From the data below, repeat exactly the lines from the line with "srwHeatKernel u (x μ) ∧" to the line with "have hS : ∑", both included.

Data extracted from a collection
Segment Open

/-
Copyright: harness tree, Literature layer (sorry-free). b2b-lace enum1-g34 (ENUMERATION SHARD A gen 34),
D10-HYBRID census node D10H-1b: soundness of the dimension-parametric SEEDCERT evaluator.
-/
import Literature.Probability.FitznerVanDerHofstad2017.SrwSeedCertSemanticsD
import Literature.Probability.FitznerVanDerHofstad2017.SrwSeedCertSound

/-!
# SEEDCERT kernel evaluator, dimension-parametric: soundness

The dimension-parametric companion of `SrwSeedCertSound`: **`Cert.soundD`** — if the four Boolean
checks `c.paramsOKD D`, `c.poissonCheckD D`, `c.tailCheckD D`, `c.finalCheckD D` of a seed certificate
`c : SeedCert.Cert` hold, then for the lattice point `x ∈ ℤ^D` whose coordinates are `c.avalsD D`,
`lo n ≤ srwI D n 0 x ≤ hi n` for `n = 1, …, 4`.  The proof is the one of `Cert.sound` with the
dimension a parameter: the Bessel `u`-representation split at `T = t²`
(`srwI_succ_zero_eq_integral_Ioc_add_integral_Ioi`, which needs `2(n-1)+3 ≤ D`, granted by the
check `9 ≤ D`); on `(0,T]` the truncated Poisson-weighted walk sum `P_n - e^{-λ} U_n` (`λ = D t²`,
`Cert.PqD_real` / `Cert.UqD_real`) with the geometric majorant `R⁺_n` of the remainder (layer A of
`SrwSeedCertSound`, imported: `exp_neg_nat_mem`, `tsum_choose_mul_poissonTail_le`); on `[T,∞)` the
product of the `D` per-coordinate brackets `L_a(1/u) ≤ √(2πu) q_u(a) ≤ U_a(1/u)`
(`srwHeatKernel_bracket_eps_coeffQ`, constant absorbed by `eps a`), the factor
`u^{n'} ∏_μ q_u = (2π)^{-D/2} · u^{n'-D/2} · ∏_μ √(2πu) q_u` and the termwise tail integrals
`∫_T^∞ u^{n'-D/2-i} du = 2/((D-2n'-2+2i) t^{D-2n'-2+2i})`, with `1/sHi^D ≤ (2π)^{-D/2} ≤ 1/sLo^D`.
Generic lemmas (`loPoly_nonneg`, `list_prod_map_eq`, `cast_complSumQ`, `sq_rpow_J`, …) are imported
from `SrwSeedCertSound`; the per-coordinate bracket lemmas are re-proved over `Cert.ParamsD` because
`Cert.Params` fixes the padding length and `λ` at the literal dimension `11`.

[cite: FitznerVanDerHofstad2016NoBLE, §5.1.1 (5.4)–(5.5) pp. 1089–1090]
-/

namespace Literature.Probability.FitznerVanDerHofstad2017.SeedCert

open Real MeasureTheory Set Finset Polynomial
open Literature.Probability.LatticeModels (srwHeatKernel bracketCoeffQ complSum complSum_nonneg
  invSqrtCoeff_eq_cast srwHeatKernel_bracket_eps_coeffQ continuous_srwHeatKernel_left)
open Literature.Probability.FitznerVanDerHofstad2017.SrwCount (coordD)
open Literature.Barriers.CriticalPhenomena.LongRangePhi4 (srwLaw srwLaw_nonneg srwLaw_le_one)
open scoped Nat

namespace Cert

variable (c : Cert) {D : ℕ} {x : Fin D → ℤ}

/-! ### Unpacking of the Boolean checks -/

/-- Unpacking of `poissonCheckD`. [cite: FitznerVanDerHofstad2016NoBLE, §5.1.1 (5.4)–(5.5) pp. 1089–1090] -/
theorem poissonCheckD_spec (h : c.poissonCheckD D = true) (n : ℕ) (hn1 : 1 ≤ n) (hn4 : n ≤ 4) :
    c.pLo n ≤ c.PqD D (c.whatD D) n ∧ c.PqD D (c.whatD D) n ≤ c.pHi n ∧
      c.uLo n ≤ c.UqD D (c.whatD D) n ∧ c.UqD D (c.whatD D) n ≤ c.uHi n := by
  simp only [poissonCheckD, List.all_eq_true, List.mem_range, Bool.and_eq_true,
    decide_eq_true_eq] at h
  obtain ⟨⟨⟨a1, a2⟩, a3⟩, a4⟩ := h (n - 1) (by omega)
  rw [show n - 1 + 1 = n by omega] at a1 a2 a3 a4
  exact ⟨a1, a2, a3, a4⟩

/-- Unpacking of `tailCheckD`. [cite: FitznerVanDerHofstad2016NoBLE, §5.1.1 (5.4)–(5.5) pp. 1089–1090] -/
theorem tailCheckD_spec (h : c.tailCheckD D = true) (n : ℕ) (hn1 : 1 ≤ n) (hn4 : n ≤ 4) :
    c.ilLo n ≤ c.tailOfD D (c.plPND D) n ∧ c.tailOfD D (c.puPND D) n ≤ c.iuHi n := by
  simp only [tailCheckD, List.all_eq_true, List.mem_range, Bool.and_eq_true,
    decide_eq_true_eq] at h
  obtain ⟨a1, a2⟩ := h (n - 1) (by omega)
  rw [show n - 1 + 1 = n by omega] at a1 a2
  exact ⟨a1, a2⟩

/-- Unpacking of `finalCheckD`. [cite: FitznerVanDerHofstad2016NoBLE, §5.1.1 (5.4)–(5.5) pp. 1089–1090] -/
theorem finalCheckD_spec (h : c.finalCheckD D = true) (n : ℕ) (hn1 : 1 ≤ n) (hn4 : n ≤ 4) :
    0 ≤ c.uLo n ∧ 0 ≤ c.ilLo n ∧ c.lo n ≤ c.loFinalD D n ∧ c.hiFinalD D n ≤ c.hi n := by
  simp only [finalCheckD, List.all_eq_true, List.mem_range, Bool.and_eq_true,
    decide_eq_true_eq] at h
  obtain ⟨⟨⟨a1, a2⟩, a3⟩, a4⟩ := h (n - 1) (by omega)
  rw [show n - 1 + 1 = n by omega] at a1 a2 a3 a4
  exact ⟨a1, a2, a3, a4⟩

/-! ### The `[0,T]` block -/

/-- `λ = D t²` in `ℝ`. [cite: FitznerVanDerHofstad2016NoBLE, §5.1.1 (5.4)–(5.5) pp. 1089–1090] -/
theorem cast_lamD (D : ℕ) : ((D : ℕ) : ℝ) * ((c.t : ℝ) ^ 2) = ((c.lamD D : ℕ) : ℝ) := by
  rw [Cert.lamD]; push_cast; ring

/-- The real form of `R⁺_{n'+1}`. [cite: FitznerVanDerHofstad2016NoBLE, §5.1.1 (5.4)–(5.5) pp. 1089–1090] -/
theorem RplusD_real (D n' : ℕ) :
    ((c.RplusD D (n' + 1) : ℚ) : ℝ) = ((c.rHiD D : ℚ) : ℝ) *
      ((((c.M (n' + 1) : ℝ) + n' + 2) / ((c.M (n' + 1) : ℝ) + n' + 2 - (c.lamD D : ℝ)))
        * (((c.M (n' + 1) : ℝ) + 1) / ((c.M (n' + 1) : ℝ) + 1 - (c.lamD D : ℝ)))
        * (c.lamD D : ℝ) ^ (c.M (n' + 1) + n' + 1)
          / ((n' ! : ℝ) * ((c.M (n' + 1))! : ℝ) * ((c.M (n' + 1) : ℝ) + n' + 1))) := by
  rw [RplusD]
  push_cast
  ring

/-- **The `[0,T]` block**: with `B₀ = D^{n'+1}/n'! ∫_{(0,T]} u^{n'} ∏_μ q_u(x_μ) du`,
`P - e^{-λ} U ≤ B₀ ≤ P - e^{-λ} U + R⁺`. [cite: FitznerVanDerHofstad2016NoBLE, §5.1.1 (5.4)–(5.5) pp. 1089–1090] -/
theorem ioc_blockD (hp : c.ParamsD D) (hcs : ∀ i, coordD x i = (((c.avalsD D).getD i 0 : ℕ) : ℤ))
    (n' : ℕ) (hn : n' ≤ 3) :
    ((c.PqD D (c.whatD D) (n' + 1) : ℚ) : ℝ)
        - Real.exp (-(c.lamD D : ℝ)) * ((c.UqD D (c.whatD D) (n' + 1) : ℚ) : ℝ)
      ≤ (D : ℝ) ^ (n' + 1) / (n' ! : ℝ)
          * ∫ u in Ioc 0 ((c.t : ℝ) ^ 2), u ^ n' * ∏ μ : Fin D, srwHeatKernel u (x μ) ∧
    (D : ℝ) ^ (n' + 1) / (n' ! : ℝ)
          * ∫ u in Ioc 0 ((c.t : ℝ) ^ 2), u ^ n' * ∏ μ : Fin D, srwHeatKernel u (x μ)
      ≤ ((c.PqD D (c.whatD D) (n' + 1) : ℚ) : ℝ)
          - Real.exp (-(c.lamD D : ℝ)) * ((c.UqD D (c.whatD D) (n' + 1) : ℚ) : ℝ)
          + ((c.RplusD D (n' + 1) : ℚ) : ℝ) := by
  have hn1 : 1 ≤ n' + 1 := by omega
  have hn4 : n' + 1 ≤ 4 := by omega
  have hT : (0 : ℝ) ≤ (c.t : ℝ) ^ 2 := by positivity
  have hd : 2 * n' + 3 ≤ D := by have := hp.hD; omega
  have hlam := c.cast_lamD D
  have hlam0 : (0 : ℝ) ≤ (c.lamD D : ℝ) := Nat.cast_nonneg _
  have hS : ∑ m ∈ range (c.M (n' + 1)), (((m + n').choose n' : ℕ) : ℝ) * srwLaw D m x
        * poissonTail ((c.lamD D : ℕ) : ℝ) (m + n' + 1)
      = ((c.PqD D (c.whatD D) (n' + 1) : ℚ) : ℝ)
        - Real.exp (-(c.lamD D : ℝ)) * ((c.UqD D (c.whatD D) (n' + 1) : ℚ) : ℝ) := by
    rw [PqD_real hp hcs (n' + 1) hn1 hn4, UqD_real hp hcs (n' + 1) hn1 hn4]
    simp only [Nat.add_sub_cancel, poissonTail]
    rw [Finset.mul_sum, ← Finset.sum_sub_distrib]
    exact sum_congr rfl fun m _ => by ring
  have hlow := sum_choose_mul_srwLaw_mul_poissonTail_le n' hd x hT (c.M (n' + 1))
  rw [hlam, hS] at hlow
  have hMlt : (c.lamD D : ℝ) < (c.M (n' + 1) : ℝ) + 1 := by
    have := hp.lam_lt (n' + 1) hn1 hn4
    exact_mod_cast (by omega : c.lamD D < c.M (n' + 1) + 1)
  obtain ⟨hsum, hbd⟩ := tsum_choose_mul_poissonTail_le hlam0 (c.M (n' + 1)) n' hMlt
  have hup := integral_Ioc_le_sum_add_of_hasSum n' hd x hT (c.M (n' + 1))
    (R := ∑' m : ℕ, (((m + c.M (n' + 1) + n').choose n' : ℕ) : ℝ)
      * poissonTail (c.lamD D : ℝ) (m + c.M (n' + 1) + n' + 1))
    (by rw [hlam]; exact hsum.hasSum)
  rw [hlam, hS] at hup
  refine ⟨by simpa using hlow, ?_⟩
  have hR : ∑' m : ℕ, (((m + c.M (n' + 1) + n').choose n' : ℕ) : ℝ)
      * poissonTail (c.lamD D : ℝ) (m + c.M (n' + 1) + n' + 1) ≤ ((c.RplusD D (n' + 1) : ℚ) : ℝ) := by
    refine hbd.trans ?_
    rw [c.RplusD_real D n']
    obtain ⟨_, hrhi⟩ := exp_neg_nat_mem (c.lamD D) hp.eLo_nonneg
    have hrhi' : Real.exp (-(c.lamD D : ℝ)) ≤ ((c.rHiD D : ℚ) : ℝ) := by
      simpa [Cert.rHiD] using hrhi
    apply mul_le_mul_of_nonneg_right hrhi'
    have h1 : (0 : ℝ) < (c.M (n' + 1) : ℝ) + n' + 2 - (c.lamD D : ℝ) := by
      linarith [(Nat.cast_nonneg n' : (0 : ℝ) ≤ n')]
    have h2 : (0 : ℝ) < (c.M (n' + 1) : ℝ) + 1 - (c.lamD D : ℝ) := by linarith
    positivity
  have := hup.trans (add_le_add le_rfl hR)
  simpa using this

/-! ### The `[T,∞)` block: per-coordinate brackets -/

/-- A coordinate value of the certificate lies in `avalsD`. [cite: FitznerVanDerHofstad2016NoBLE, §5.1.1 (5.4)–(5.5) pp. 1089–1090] -/
theorem getD_mem_avalsD (hp : c.ParamsD D) {i : ℕ} (hi : i < D) :
    (c.avalsD D).getD i 0 ∈ c.avalsD D := by
  have hi' : i < (c.avalsD D).length := by rw [length_avalsD c D hp]; exact hi
  rw [List.getD_eq_getElem?_getD, List.getElem?_eq_getElem hi', Option.getD_some]
  exact List.getElem_mem hi'

/-- The coordinates of `x` are the (cast) `avalsD`. [cite: FitznerVanDerHofstad2016NoBLE, §5.1.1 (5.4)–(5.5) pp. 1089–1090] -/
theorem x_eqD (hcs : ∀ i, coordD x i = (((c.avalsD D).getD i 0 : ℕ) : ℤ)) (μ : Fin D) :
    x μ = (((c.avalsD D).getD μ.val 0 : ℕ) : ℤ) := by
  have h := hcs μ.val
  simpa [coordD, μ.isLt] using h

Segment Closed

Solution:
          * ∫ u in Ioc 0 ((c.t : ℝ) ^ 2), u ^ n' * ∏ μ : Fin D, srwHeatKernel u (x μ) ∧
    (D : ℝ) ^ (n' + 1) / (n' ! : ℝ)
          * ∫ u in Ioc 0 ((c.t : ℝ) ^ 2), u ^ n' * ∏ μ : Fin D, srwHeatKernel u (x μ)
      ≤ ((c.PqD D (c.whatD D) (n' + 1) : ℚ) : ℝ)
          - Real.exp (-(c.lamD D : ℝ)) * ((c.UqD D (c.whatD D) (n' + 1) : ℚ) : ℝ)
          + ((c.RplusD D (n' + 1) : ℚ) : ℝ) := by
  have hn1 : 1 ≤ n' + 1 := by omega
  have hn4 : n' + 1 ≤ 4 := by omega
  have hT : (0 : ℝ) ≤ (c.t : ℝ) ^ 2 := by positivity
  have hd : 2 * n' + 3 ≤ D := by have := hp.hD; omega
  have hlam := c.cast_lamD D
  have hlam0 : (0 : ℝ) ≤ (c.lamD D : ℝ) := Nat.cast_nonneg _
  have hS : ∑ m ∈ range (c.M (n' + 1)), (((m + n').choose n' : ℕ) : ℝ) * srwLaw D m x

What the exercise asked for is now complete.